Dashboard Standards
Owner: Anchor MSP Operations Lead Last reviewed: 2026-05-24
Purpose
Define standards for Grafana dashboards used to monitor systems under Anchor managed production. Consistent dashboards enable faster incident response, easier onboarding, and reliable operational visibility.
Scope
All Grafana dashboards created for systems managed by Anchor MSP. This includes system dashboards, application dashboards, security dashboards, and overview dashboards.
Policy
Dashboard Naming Convention
All dashboards follow the naming pattern: {client}-{system}-{category}
Examples:
egi-api-overviewegi-api-performancemast-web-errorsanchor-infrastructure-nodes
- client — The client or project identifier (e.g.,
egi,mast,anchor). - system — The specific system or service (e.g.,
api,web,database,infrastructure). - category — The dashboard focus area (e.g.,
overview,performance,errors,security,nodes).
Dashboard names are lowercase with hyphens. No spaces, no underscores.
Folder Structure
Grafana dashboards are organized into folders by client:
Grafana/
Anchor/ -- Internal Anchor infrastructure dashboards
EGI/ -- EGI client dashboards
Mast/ -- Mast client dashboards
Shared/ -- Cross-client dashboards (e.g., fleet overview)
- Each client folder contains only dashboards for that client's systems.
- The
Sharedfolder contains dashboards that aggregate data across clients (e.g., fleet-wide node health). - New folders are created only when a new client is onboarded. Do not create per-system or per-category subfolders.
Required Panels
Every managed system must have at minimum the following dashboard panels. These may be on one or more dashboards.
System Overview Dashboard
| Panel | Data Source | Description |
|---|---|---|
| System uptime | up metric | Current up/down status with uptime percentage |
| CPU usage | node_cpu_seconds_total | CPU utilization over time, by mode |
| Memory usage | node_memory_MemAvailable_bytes | Used vs. available memory |
| Disk usage | node_filesystem_avail_bytes | Disk utilization per mount point |
| Network I/O | node_network_*_bytes_total | Inbound and outbound traffic |
| Active alerts | Alertmanager datasource | Currently firing alerts for this system |
Application Health Dashboard
| Panel | Data Source | Description |
|---|---|---|
| Request rate | http_requests_total | Requests per second over time |
| Error rate | http_requests_total (filtered by 5xx) | Error percentage over time |
| Response time | http_request_duration_seconds | P50, P95, P99 latency |
| Health check | app_up or health endpoint | Current application health status |
Error and Log Dashboard
| Panel | Data Source | Description |
|---|---|---|
| Error log stream | Loki | Live stream of ERROR and FATAL log entries |
| Error count over time | Loki | Count of error-level logs, bucketed by time |
| Top errors | Loki | Most frequent error messages |
Dashboard Provisioning
- Dashboards are provisioned as code using Grafana provisioning or the Grafana API. Manual dashboard creation via the Grafana UI is permitted for prototyping but must be exported and committed to the infrastructure repository before it is considered production.
- Dashboard JSON files are stored in the infrastructure repository under
grafana/dashboards/{client}/. - Dashboard changes follow the standard Production Change Policy.
- Variables (template variables) are used for reusable dashboards.

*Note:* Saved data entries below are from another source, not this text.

import Literature.Computability.AlgebraicComplexity.PatternExpressions
import Summits.ValiantsHypothesis.ValiantsHypothesis.Theorems.MonotoneRestorationOrbitRestorationQPHereditaryTerms
import HarnessLib

/-!
# Unfolding a labelled pattern expression into hereditary normal terms

Route MonotoneRestoration, crux `OrbitRestorationQP` (stmt-ValiantsHypothesis-18293) — K3, namespace
`Summit.ValiantsHypothesis.ValiantsHypothesis.Theorems.PatternClose`.  For a labelled pattern expression `e`
(`PatternExpressions.lean`, Dawar–Pago–Seppelt's bipartite graph algebra) and a label assignment
`(ρ, γ)` on the `n × n` matrix, `unfold n e ρ γ` is the hereditary `{+, ×}`-term of the computation of
`value n e ρ γ` (one node per operation; the `n` instances of a summed-out label are the `n` children of a
sum node) and `nf n e ρ γ` its NORMAL form (`…MonotoneRestorationOrbitRestorationQPHereditaryTerms.lean`).

* `val_unfold`, `val_nf` — the (normal) unfolding computes `value n e ρ γ`;
* `normalize_rename_unfold`, `act_nf` — EQUIVARIANCE: renaming the variables diagonally by
  `σ ∈ Sym(Fin n)` and renormalising is relabelling the assignment by `σ` (the children of a summed-out
  label are permuted, which the normal form absorbs: `Equiv.Perm.ofFn_comp_perm`);
* `subexprs`, `exists_of_mem_nf_children`, `length_eq_two_of_nf_eq_node_true`,
  `length_of_nf_eq_node_false` — the children of a normal unfolding are normal unfoldings of immediate
  sub-expressions; product nodes are binary, sum nodes have `2` or `n` children.

Everything is proved. [folklore]

## References
* A. Dawar, B. Pago, T. Seppelt, *Symmetric algebraic circuits and homomorphism polynomials*,
  arXiv:2502.06740 (2025), §5. [DawarPagoSeppelt2025]
* A. Dawar, G. Wilsenach, *Symmetric arithmetic circuits*, ToC 21 (2025), Def. 2.2, §3.3.
  [DawarWilsenach2025]
-/

noncomputable section

open scoped Classical

-- `Summit.ValiantsHypothesis.ValiantsHypothesis.…` is the tree's single-conjunct layout (Sub = Summit).
set_option linter.dupNamespace false

namespace Summit.ValiantsHypothesis.ValiantsHypothesis.Theorems

open Literature.Computability.AlgebraicComplexity

namespace PatternClose

open PatternExpr (value close value_sumRow value_sumCol value_add value_mul value_edge value_const)

open HTerm

variable {R : Type} [CommSemiring R] {k l : ℕ}

/-! ### Unfolding a pattern expression at a label assignment into a hereditary term -/

/-- The raw unfolding of an expression at an assignment: one term node per operation, the `n`
instances of a summed-out label as the `n` children of a sum node. [folklore] -/
def unfold (n : ℕ) : PatternExpr R k l → (Fin k → Fin n) → (Fin l → Fin n) → HTerm R (Fin n × Fin n)
  | .edge a b, ρ, γ => HTerm.var (ρ a, γ b)
  | .const c, _, _ => HTerm.const c
  | .add e₁ e₂, ρ, γ => HTerm.node false [unfold n e₁ ρ γ, unfold n e₂ ρ γ]
  | .mul e₁ e₂, ρ, γ => HTerm.node true [unfold n e₁ ρ γ, unfold n e₂ ρ γ]
  | .sumRow a e, ρ, γ => HTerm.node false (List.ofFn fun v : Fin n => unfold n e (Function.update ρ a v) γ)
  | .sumCol b e, ρ, γ => HTerm.node false (List.ofFn fun v : Fin n => unfold n e ρ (Function.update γ b v))

/-- **The unfolding computes the value.** [folklore] -/
theorem val_unfold (n : ℕ) (e : PatternExpr R k l) :
    ∀ (ρ : Fin k → Fin n) (γ : Fin l → Fin n), (unfold n e ρ γ).val = value n e ρ γ := by
  induction e with
  | edge a b => intro ρ γ; simp [unfold]
  | const c => intro ρ γ; simp [unfold]
  | add e₁ e₂ ih₁ ih₂ => intro ρ γ; simp [unfold, val_node_false, ih₁, ih₂]
  | mul e₁ e₂ ih₁ ih₂ => intro ρ γ; simp [unfold, val_node_true, ih₁, ih₂]
  | sumRow a e ih =>
    intro ρ γ
    rw [unfold, val_node_false, List.map_ofFn, List.sum_ofFn, value_sumRow]
    exact Finset.sum_congr rfl fun v _ => ih _ _
  | sumCol b e ih =>
    intro ρ γ
    rw [unfold, val_node_false, List.map_ofFn, List.sum_ofFn, value_sumCol]
    exact Finset.sum_congr rfl fun v _ => ih _ _

/-- The NORMAL unfolding (hereditarily AC-canonical). [folklore] -/
def nf (n : ℕ) (e : PatternExpr R k l) (ρ : Fin k → Fin n) (γ : Fin l → Fin n) :
    HTerm R (Fin n × Fin n) :=
  normalize (unfold n e ρ γ)

omit [CommSemiring R] in
/-- The normal unfolding is normal. [folklore] -/
theorem normalize_nf (n : ℕ) (e : PatternExpr R k l) (ρ : Fin k → Fin n) (γ : Fin l → Fin n) :
    normalize (nf n e ρ γ) = nf n e ρ γ :=
  normalize_normalize _

/-- The normal unfolding computes the value. [folklore] -/
theorem val_nf (n : ℕ) (e : PatternExpr R k l) (ρ : Fin k → Fin n) (γ : Fin l → Fin n) :
    (nf n e ρ γ).val = value n e ρ γ := by
  rw [nf, val_normalize, val_unfold]

omit [CommSemiring R] in
/-- **Equivariance of the normal unfolding**: renaming the variables diagonally by `σ` and
renormalising is relabelling the assignment. [folklore] -/
theorem normalize_rename_unfold (n : ℕ) (σ : Equiv.Perm (Fin n)) (e : PatternExpr R k l) :
    ∀ (ρ : Fin k → Fin n) (γ : Fin l → Fin n),
      normalize (HTerm.rename (fun pq : Fin n × Fin n => σ • pq) (unfold n e ρ γ)) =
        nf n e (σ ∘ ρ) (σ ∘ γ) := by
  induction e with
  | edge a b => intro ρ γ; rfl
  | const c => intro ρ γ; rfl
  | add e₁ e₂ ih₁ ih₂ =>
    intro ρ γ
    rw [unfold, rename_node, nf, unfold]
    refine normalize_node_congr false ?_
    simp only [List.map_cons, List.map_nil, ih₁, ih₂, nf]
  | mul e₁ e₂ ih₁ ih₂ =>
    intro ρ γ
    rw [unfold, rename_node, nf, unfold]
    refine normalize_node_congr true ?_
    simp only [List.map_cons, List.map_nil, ih₁, ih₂, nf]
  | sumRow a e ih =>
    intro ρ γ
    rw [unfold, rename_node, nf, unfold, List.map_ofFn]
    have h1 : normalize (HTerm.node false (List.ofFn ((HTerm.rename fun pq : Fin n × Fin n => σ • pq) ∘
        fun v => unfold n e (Function.update ρ a v) γ))) =
        normalize (HTerm.node false (List.ofFn ((fun v =>
          nf n e (Function.update (σ ∘ ρ) a v) (σ ∘ γ)) ∘ σ))) := by
      refine normalize_node_congr false ?_
      rw [List.map_ofFn, List.map_ofFn]
      congr 1
      funext v
      simp only [Function.comp, ih, nf, normalize_normalize, Function.comp_update]
    rw [h1, normalize_node_perm false (Equiv.Perm.ofFn_comp_perm σ _)]
    refine normalize_node_congr false ?_
    rw [List.map_ofFn, List.map_ofFn]
    congr 1
    funext v
    simp only [Function.comp, nf, normalize_normalize]
  | sumCol b e ih =>
    intro ρ γ
    rw [unfold, rename_node, nf, unfold, List.map_ofFn]
    have h1 : normalize (HTerm.node false (List.ofFn ((HTerm.rename fun pq : Fin n × Fin n => σ • pq) ∘
        fun v => unfold n e ρ (Function.update γ b v)))) =
        normalize (HTerm.node false (List.ofFn ((fun v =>
          nf n e (σ ∘ ρ) (Function.update (σ ∘ γ) b v)) ∘ σ))) := by
      refine normalize_node_congr false ?_
      rw [List.map_ofFn, List.map_ofFn]
      congr 1
      funext v
      simp only [Function.comp, ih, nf, normalize_normalize, Function.comp_update]
    rw [h1, normalize_node_perm false (Equiv.Perm.ofFn_comp_perm σ _)]
    refine normalize_node_congr false ?_
    rw [List.map_ofFn, List.map_ofFn]
    congr 1
    funext v
    simp only [Function.comp, nf, normalize_normalize]

omit [CommSemiring R] in
/-- The action on normal unfoldings relabels the assignment. [folklore] -/
theorem act_nf (n : ℕ) (σ : Equiv.Perm (Fin n)) (e : PatternExpr R k l) (ρ : Fin k → Fin n)
    (γ : Fin l → Fin n) : act σ (nf n e ρ γ) = nf n e (σ • ρ) (σ • γ) := by
  rw [nf, act_normalize, act]
  exact normalize_rename_unfold n σ e ρ γ

/-! ### Sub-expressions -/

/-- The list of sub-expressions (with the expression itself). [folklore] -/
def subexprs : PatternExpr R k l → List (PatternExpr R k l)
  | .edge a b => [.edge a b]
  | .const c => [.const c]
  | .add e₁ e₂ => .add e₁ e₂ :: (subexprs e₁ ++ subexprs e₂)
  | .mul e₁ e₂ => .mul e₁ e₂ :: (subexprs e₁ ++ subexprs e₂)
  | .sumRow a e => .sumRow a e :: subexprs e
  | .sumCol b e => .sumCol b e :: subexprs e

omit [CommSemiring R] in
/-- An expression is its own sub-expression. [folklore] -/
theorem self_mem_subexprs (e : PatternExpr R k l) : e ∈ subexprs e := by
  cases e <;> simp [subexprs]

omit [CommSemiring R] in
/-- Sub-expressions of sub-expressions are sub-expressions. [folklore] -/
theorem subexprs_trans {e s s' : PatternExpr R k l} (hs : s ∈ subexprs e) (hs' : s' ∈ subexprs s) :
    s' ∈ subexprs e := by
  induction e with
  | edge a b => simp only [subexprs, List.mem_singleton] at hs; subst hs; exact hs'
  | const c => simp only [subexprs, List.mem_singleton] at hs; subst hs; exact hs'
  | add e₁ e₂ ih₁ ih₂ =>
    simp only [subexprs, List.mem_cons, List.mem_append] at hs ⊢
    rcases hs with rfl | h | h
    · simpa [subexprs] using hs'
    · exact Or.inr (Or.inl (ih₁ h))
    · exact Or.inr (Or.inr (ih₂ h))
  | mul e₁ e₂ ih₁ ih₂ =>
    simp only [subexprs, List.mem_cons, List.mem_append] at hs ⊢
    rcases hs with rfl | h | h
    · simpa [subexprs] using hs'
    · exact Or.inr (Or.inl (ih₁ h))
    · exact Or.inr (Or.inr (ih₂ h))
  | sumRow a e ih =>
    simp only [subexprs, List.mem_cons] at hs ⊢
    rcases hs with rfl | h
    · simpa [subexprs] using hs'
    · exact Or.inr (ih h)
  | sumCol b e ih =>
    simp only [subexprs, List.mem_cons] at hs ⊢
    rcases hs with rfl | h
    · simpa [subexprs] using hs'
    · exact Or.inr (ih h)

omit [CommSemiring R] in
/-- **Children of a normal unfolding are normal unfoldings of immediate sub-expressions.**
[folklore] -/
theorem exists_of_mem_nf_children (n : ℕ) (s : PatternExpr R k l) (ρ : Fin k → Fin n)
    (γ : Fin l → Fin n) {b : Bool} {L : List (HTerm R (Fin n × Fin n))}
    (h : nf n s ρ γ = HTerm.node b L) {u : HTerm R (Fin n × Fin n)} (hu : u ∈ L) :
    ∃ s' ∈ subexprs s, ∃ (ρ' : Fin k → Fin n) (γ' : Fin l → Fin n), u = nf n s' ρ' γ' := by
  cases s with
  | edge a b' => simp [nf, unfold] at h
  | const c => simp [nf, unfold] at h
  | add e₁ e₂ =>
    rw [nf, unfold, normalize_node] at h
    simp only [HTerm.node.injEq] at h
    rw [← h.2] at hu
    have hu' := (tsort_perm _).subset hu
    simp only [List.map_cons, List.map_nil, List.mem_cons, List.not_mem_nil, or_false] at hu'
    rcases hu' with rfl | rfl
    · exact ⟨e₁, by simp [subexprs, self_mem_subexprs], ρ, γ, rfl⟩
    · exact ⟨e₂, by simp [subexprs, self_mem_subexprs], ρ, γ, rfl⟩
  | mul e₁ e₂ =>
    rw [nf, unfold, normalize_node] at h
    simp only [HTerm.node.injEq] at h
    rw [← h.2] at hu
    have hu' := (tsort_perm _).subset hu
    simp only [List.map_cons, List.map_nil, List.mem_cons, List.not_mem_nil, or_false] at hu'
    rcases hu' with rfl | rfl
    · exact ⟨e₁, by simp [subexprs, self_mem_subexprs], ρ, γ, rfl⟩
    · exact ⟨e₂, by simp [subexprs, self_mem_subexprs], ρ, γ, rfl⟩
  | sumRow a e =>
    rw [nf, unfold, normalize_node] at h
    simp only [HTerm.node.injEq] at h
    rw [← h.2] at hu
    have hu' := (tsort_perm _).subset hu
    rw [List.map_ofFn, List.mem_ofFn] at hu'
    obtain ⟨v, rfl⟩ := hu'
    exact ⟨e, by simp [subexprs, self_mem_subexprs], _, _, rfl⟩
  | sumCol b' e =>
    rw [nf, unfold, normalize_node] at h
    simp only [HTerm.node.injEq] at h
    rw [← h.2] at hu
    have hu' := (tsort_perm _).subset hu
    rw [List.map_ofFn, List.mem_ofFn] at hu'
    obtain ⟨v, rfl⟩ := hu'
    exact ⟨e, by simp [subexprs, self_mem_subexprs], _, _, rfl⟩

omit [CommSemiring R] in
/-- A product node among normal unfoldings is binary. [folklore] -/
theorem length_eq_two_of_nf_eq_node_true (n : ℕ) (s : PatternExpr R k l) (ρ : Fin k → Fin n)
    (γ : Fin l → Fin n) {L : List (HTerm R (Fin n × Fin n))} (h : nf n s ρ γ = HTerm.node true L) :
    L.length = 2 := by
  cases s with
  | edge a b' => simp [nf, unfold] at h
  | const c => simp [nf, unfold] at h
  | add e₁ e₂ => rw [nf, unfold, normalize_node] at h; simp at h
  | mul e₁ e₂ =>
    rw [nf, unfold, normalize_node] at h
    simp only [HTerm.node.injEq, true_and] at h
    rw [← h, (tsort_perm _).length_eq]; simp
  | sumRow a e => rw [nf, unfold, normalize_node] at h; simp at h
  | sumCol b' e => rw [nf, unfold, normalize_node] at h; simp at h

omit [CommSemiring R] in
/-- A sum node among normal unfoldings has `2` or `n` children. [folklore] -/
theorem length_of_nf_eq_node_false (n : ℕ) (s : PatternExpr R k l) (ρ : Fin k → Fin n)
    (γ : Fin l → Fin n) {L : List (HTerm R (Fin n × Fin n))} (h : nf n s ρ γ = HTerm.node false L) :
    L.length = 2 ∨ L.length = n := by
  cases s with
  | edge a b' => simp [nf, unfold] at h
  | const c => simp [nf, unfold] at h
  | add e₁ e₂ =>
    rw [nf, unfold, normalize_node] at h
    simp only [HTerm.node.injEq, true_and] at h
    rw [← h, (tsort_perm _).length_eq]; simp
  | mul e₁ e₂ => rw [nf, unfold, normalize_node] at h; simp at h
  | sumRow a e =>
    rw [nf, unfold, normalize_node] at h
    simp only [HTerm.node.injEq, true_and] at h
    rw [← h, (tsort_perm _).length_eq]; simp
  | sumCol b' e =>
    rw [nf, unfold, normalize_node] at h
    simp only [HTerm.node.injEq, true_and] at h
    rw [← h, (tsort_perm _).length_eq]; simp

end PatternClose

end Summit.ValiantsHypothesis.ValiantsHypothesis.Theorems

end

Common variables include
$host,$service, and$interval.
Alert Integration
- Every dashboard with alerting panels must link to the relevant Alertmanager silence and alert history.
- Alert annotations on dashboards (vertical lines marking alert start/end) are enabled for all time-series panels.
- Dashboard links to related runbooks are included in the dashboard description or as panel links.
Dashboard Access
- All Anchor operators have Editor access to dashboards in client folders they manage.
- Client teams (EGI, Mast) receive Viewer access to their dashboards. They can view but not modify.
- The
Sharedfolder is read-only for all non-Anchor users. - Dashboard access is reviewed as part of the quarterly Access Control review.
Dashboard Review
- Dashboards are reviewed quarterly alongside the access review.
- Review checks:
- Are all panels showing data? (No broken queries or "No data" panels.)
- Are thresholds and alert conditions still appropriate?
- Are there unused dashboards that should be archived or removed?
- Dashboard review findings are documented and action items assigned.
Exceptions
Temporary dashboards for incident investigation do not need to follow naming or provisioning standards. They must be deleted or formalized within 7 days of the incident's closure.